◆ DATA:

/-- **SPECTRAL GAP OF `𝓛_t` ON LATTICE POLYNOMIALS** (general finite-dimensional `E`, `d = dim E ≥ 2`,
every finite `Λ`, every real `t`): if `a ≤ −tS ≤ b` on `Ω` (`S ∈ C¹`), then for every lattice
polynomial `f`, with `c_t` its tilted mean,
`(d−1)·∫e^{−tS}(f − c_t)²dπ̄ ≤ e^{b−a}·∫e^{−tS}f·𝓛_tf dπ̄` — in `L²(μ_t)`:
`(f − ⟨f⟩_t, f − ⟨f⟩_t)_t ≤ e^{b−a}/(d−1)·(f, 𝓛_tf)_t`. -/
theorem tilted_spectral_gap_polyS (h2 : 2 ≤ Module.finrank ℝ E) (hS : ContDiff ℝ 1 S)
    (hlo : ∀ ω : Λ → sphere (0 : E) 1, a ≤ -(t * S (fun m => (ω m : E))))
    (hhi : ∀ ω : Λ → sphere (0 : E) 1, -(t * S (fun m => (ω m : E))) ≤ b)
    {N : ℕ} {f : (Λ → E) → ℝ} (hf : f ∈ polyS Λ E N) :
    ((Module.finrank ℝ E : ℝ) - 1) *
        ∫ ω, Real.exp (-(t * S (fun m => ((ω : Λ → sphere (0 : E) 1) m : E)))) *
          (f (fun m => (ω m : E)) -
            (∫ ω', Real.exp (-(t * S (fun m => ((ω' : Λ → sphere (0 : E) 1) m : E)))) *
                f (fun m => (ω' m : E)) ∂Measure.pi (fun _ : Λ => uniformSphere (volume : Measure E))) /
              ∫ ω', Real.exp (-(t * S (fun m => ((ω' : Λ → sphere (0 : E) 1) m : E))))
                ∂Measure.pi (fun _ : Λ => uniformSphere (volume : Measure E))) ^ 2
          ∂Measure.pi (fun _ : Λ => uniformSphere (volume : Measure E)) ≤
      Real.exp (b - a) * ∫ ω, Real.exp (-(t * S (fun m => ((ω : Λ → sphere (0 : E) 1) m : E)))) *
          f (fun m => (ω m : E)) * sphereLuscherL S t f (fun m => (ω m : E))
        ∂Measure.pi (fun _ : Λ => uniformSphere (volume : Measure E)) := by
  have hfC : ContDiff ℝ 2 f := (contDiff_infty.1 (contDiff_of_mem_polyS hf)) 2
  rw [integral_exp_mul_self_sphereLuscherL hS hfC t]
  -- the a-priori gap under `π̄` (transferred from `⊗σ`)
  obtain ⟨c₀, hc₀⟩ := poincare_polyS (Λ := Λ) h2 hf
  have hd : 0 ≤ (Module.finrank ℝ E : ℝ) - 1 := by
    have : (2 : ℝ) ≤ Module.finrank ℝ E := by exact_mod_cast h2
    linarith
  have hgk : ∀ k, Continuous fun ω : Λ → sphere (0 : E) 1 =>
      ‖siteGrad k f (fun n => (ω n : E))‖ ^ 2 := fun k =>
    ((continuous_siteGrad_sphereConfig (hfC.of_le (by norm_num)) k).norm).pow 2
  have hwgk : ∀ k, Continuous fun ω : Λ → sphere (0 : E) 1 =>
      Real.exp (-(t * S (fun m => (ω m : E)))) * ‖siteGrad k f (fun n => (ω n : E))‖ ^ 2 := fun k =>
    (continuous_exp_neg_mul_sphereConfig hS.continuous t).mul (hgk k)
  have hgap : ((Module.finrank ℝ E : ℝ) - 1) *
      ∫ ω, (f (fun n => ((ω : Λ → sphere (0 : E) 1) n : E)) - c₀) ^ 2
        ∂Measure.pi (fun _ : Λ => uniformSphere (volume : Measure E)) ≤
      ∫ ω, ∑ k, ‖siteGrad k f (fun n => ((ω : Λ → sphere (0 : E) 1) n : E))‖ ^ 2
        ∂Measure.pi (fun _ : Λ => uniformSphere (volume : Measure E)) := by
    rw [integral_finsetSum _ fun k _ => integrable_pi_of_continuous _ (hgk k)]
    simp_rw [integral_pi_uniformSphere_eq_mul, ← Finset.mul_sum]
    calc _ = (((((volume : Measure E).toSphere univ)⁻¹) ^ Fintype.card Λ).toReal) *
          (((Module.finrank ℝ E : ℝ) - 1) *
            ∫ ω, (f (fun n => ((ω : Λ → sphere (0 : E) 1) n : E)) - c₀) ^ 2
              ∂Measure.pi (fun _ : Λ => (volume : Measure E).toSphere)) := by ring
      _ ≤ _ := mul_le_mul_of_nonneg_left hc₀ toReal_inv_toSphere_pow_pos.le
  have hD : Continuous fun ω : Λ → sphere (0 : E) 1 =>
      ∑ k, ‖siteGrad k f (fun n => (ω n : E))‖ ^ 2 := continuous_finsetSum _ fun k _ => hgk k
  have hmain := holleyStroock_transfer (t := t) hS.continuous hlo hhi
    (hfC.continuous.comp continuous_sphereConfig) hD
    (fun ω => Finset.sum_nonneg fun k _ => sq_nonneg _) hd hgap
  refine hmain.trans (le_of_eq ?_)
  congr 1
  rw [← integral_finsetSum _ fun k _ => integrable_pi_of_continuous _ (hwgk k)]
  refine integral_congr_ae (ae_of_all _ fun ω => ?_)
  simp only [Finset.mul_sum]
import Literature.NumberTheory.EllipticCurves.IwasawaTwistModPTowerExact
import Literature.NumberTheory.GaloisRepresentations.ContinuousH1ResCocycle
import HarnessLib

/-!
# Step 1 of the `μ`-transfer core (`stub_coreX9`, crux 19276): `h mod T = res κ̄' ≠ 0` (memo (F8))

HOME/koly/MU-TRANSFER-PROOF.md §5 STEP 1 with (F4)/(F8), on the `Ω`-adic tower
`ZpExtension.twistTower` (tree): if `κ' ∈ 𝐇¹_Ω` has non-zero constant coefficient
`κ̄' = towerConst κ' ∈ H¹(K, M)` and restriction `H¹(K, M) → H¹(L₀, M)` is injective (Sah, tree
`galoisCohomology.res_one_injective_of_mem_center`), then any cocycle `φ` representing the level-`J+1`
component `κ'_{J+1}` takes, on `Gal(K̄/L₀)`, a value with non-zero constant coefficient
(`exists_mem_absGaloisFixingSubgroup_apply_zero_ne_zero`): the hypothesis
"`∃ x ∈ im h, x₀ ≠ 0`" of `LevelE.modPTwist_stable_addSubgroup_eq_top_of_apply_zero_ne_zero`.

PARTITION (D-0054): X9 (A4) — helper toward `stub_coreX9`; closes none.
-/

set_option linter.dupNamespace false

noncomputable section

open Literature.NumberTheory.EllipticCurves Literature.NumberTheory.GaloisRepresentations Field
  Function

universe u

namespace Summit.BirchSwinnertonDyer.BirchSwinnertonDyer.Rank1Residual.LevelE

variable {K : Type u} [Field K] {p : ℕ} [Fact p.Prime] (κ : ZpExtension K p)
  {M : Type u} [AddCommGroup M] [TopologicalSpace M] [DiscreteTopology M]
  (ρ : DiscreteGaloisModule K M) (hM : ∀ x : M, p • x = 0)

/-- The constant coefficient of `κ' ∈ 𝐇¹_Ω` read at any level: `H¹(const_{J+1})(κ'_{J+1}) = κ̄'`.
[cite: MazurRubin2004, §5.3] -/
theorem map_constCoeff_level_eq_towerConst (y : κ.twistTower ρ hM) (J : ℕ) :
    galoisCohomology.map (κ.twistModPConstCoeff ρ hM (J + 1) (Nat.succ_pos J)) 1 (y.1 (J + 1)) =
      κ.towerConst ρ hM y := by
  rw [κ.map_constCoeff_eq_map_constCoeff_truncH1 ρ hM, y.2 (J + 1) 1, ZpExtension.towerConst_apply]

/-- **`h mod T = res κ̄' ≠ 0` (memo (F8)/STEP 1).** If `κ̄' = towerConst κ' ≠ 0` and
`res : H¹(K, M) → H¹(E, M)` is injective for a normal subextension `E/K` of `K̄/K`, then every cocycle
`φ` representing `κ'_{J+1} ∈ H¹(K, 𝒯_{J+1})` has a value on `Gal(K̄/E)` with non-zero constant
coefficient. [cite: MazurRubin2004, §5.3] [cite: NeukirchSchmidtWingberg2008, (1.6.7)] -/
theorem exists_mem_absGaloisFixingSubgroup_apply_zero_ne_zero (y : κ.twistTower ρ hM)
    (hy : κ.towerConst ρ hM y ≠ 0) (J : ℕ)
    (φ : contOneCocycles (κ.twistModP ρ hM (J + 1)).toTopRep)
    (hφ : oneCocycleClass (κ.twistModP ρ hM (J + 1)).toTopRep φ = y.1 (J + 1))
    (E : IntermediateField K (AlgebraicClosure K)) [Normal K E]
    (hinj : Injective (galoisCohomology.res ρ E 1)) :
    ∃ τ ∈ absGaloisFixingSubgroup E, φ.1 τ ⟨0, Nat.succ_pos J⟩ ≠ 0 := by
  have hc : galoisCohomology.map (κ.twistModPConstCoeff ρ hM (J + 1) (Nat.succ_pos J)) 1
      (oneCocycleClass (κ.twistModP ρ hM (J + 1)).toTopRep φ) ≠ 0 := by
    rw [hφ, map_constCoeff_level_eq_towerConst]
    exact hy
  rw [ZpExtension.map_oneCocycleClass_twist] at hc
  obtain ⟨τ, hτ, hne⟩ :=
    galoisCohomology.exists_mem_absGaloisFixingSubgroup_apply_ne_zero ρ E hinj _ hc
  exact ⟨τ, hτ, hne⟩

end Summit.BirchSwinnertonDyer.BirchSwinnertonDyer.Rank1Residual.LevelE

end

◆ TO DO: From the line that contains "M] [DiscreteTopology M]" down to the final line of the entries, print every line exactly as it is, and only those lines.

◆ SOLUTION TO THIS TASK:
  {M : Type u} [AddCommGroup M] [TopologicalSpace M] [DiscreteTopology M]
  (ρ : DiscreteGaloisModule K M) (hM : ∀ x : M, p • x = 0)

/-- The constant coefficient of `κ' ∈ 𝐇¹_Ω` read at any level: `H¹(const_{J+1})(κ'_{J+1}) = κ̄'`.
[cite: MazurRubin2004, §5.3] -/
theorem map_constCoeff_level_eq_towerConst (y : κ.twistTower ρ hM) (J : ℕ) :
    galoisCohomology.map (κ.twistModPConstCoeff ρ hM (J + 1) (Nat.succ_pos J)) 1 (y.1 (J + 1)) =
      κ.towerConst ρ hM y := by
  rw [κ.map_constCoeff_eq_map_constCoeff_truncH1 ρ hM, y.2 (J + 1) 1, ZpExtension.towerConst_apply]

/-- **`h mod T = res κ̄' ≠ 0` (memo (F8)/STEP 1).** If `κ̄' = towerConst κ' ≠ 0` and
`res : H¹(K, M) → H¹(E, M)` is injective for a normal subextension `E/K` of `K̄/K`, then every cocycle
`φ` representing `κ'_{J+1} ∈ H¹(K, 𝒯_{J+1})` has a value on `Gal(K̄/E)` with non-zero constant
coefficient. [cite: MazurRubin2004, §5.3] [cite: NeukirchSchmidtWingberg2008, (1.6.7)] -/
theorem exists_mem_absGaloisFixingSubgroup_apply_zero_ne_zero (y : κ.twistTower ρ hM)
    (hy : κ.towerConst ρ hM y ≠ 0) (J : ℕ)
    (φ : contOneCocycles (κ.twistModP ρ hM (J + 1)).toTopRep)
    (hφ : oneCocycleClass (κ.twistModP ρ hM (J + 1)).toTopRep φ = y.1 (J + 1))
    (E : IntermediateField K (AlgebraicClosure K)) [Normal K E]
    (hinj : Injective (galoisCohomology.res ρ E 1)) :
    ∃ τ ∈ absGaloisFixingSubgroup E, φ.1 τ ⟨0, Nat.succ_pos J⟩ ≠ 0 := by
  have hc : galoisCohomology.map (κ.twistModPConstCoeff ρ hM (J + 1) (Nat.succ_pos J)) 1
      (oneCocycleClass (κ.twistModP ρ hM (J + 1)).toTopRep φ) ≠ 0 := by
    rw [hφ, map_constCoeff_level_eq_towerConst]
    exact hy
  rw [ZpExtension.map_oneCocycleClass_twist] at hc
  obtain ⟨τ, hτ, hne⟩ :=
    galoisCohomology.exists_mem_absGaloisFixingSubgroup_apply_ne_zero ρ E hinj _ hc
  exact ⟨τ, hτ, hne⟩

end Summit.BirchSwinnertonDyer.BirchSwinnertonDyer.Rank1Residual.LevelE

end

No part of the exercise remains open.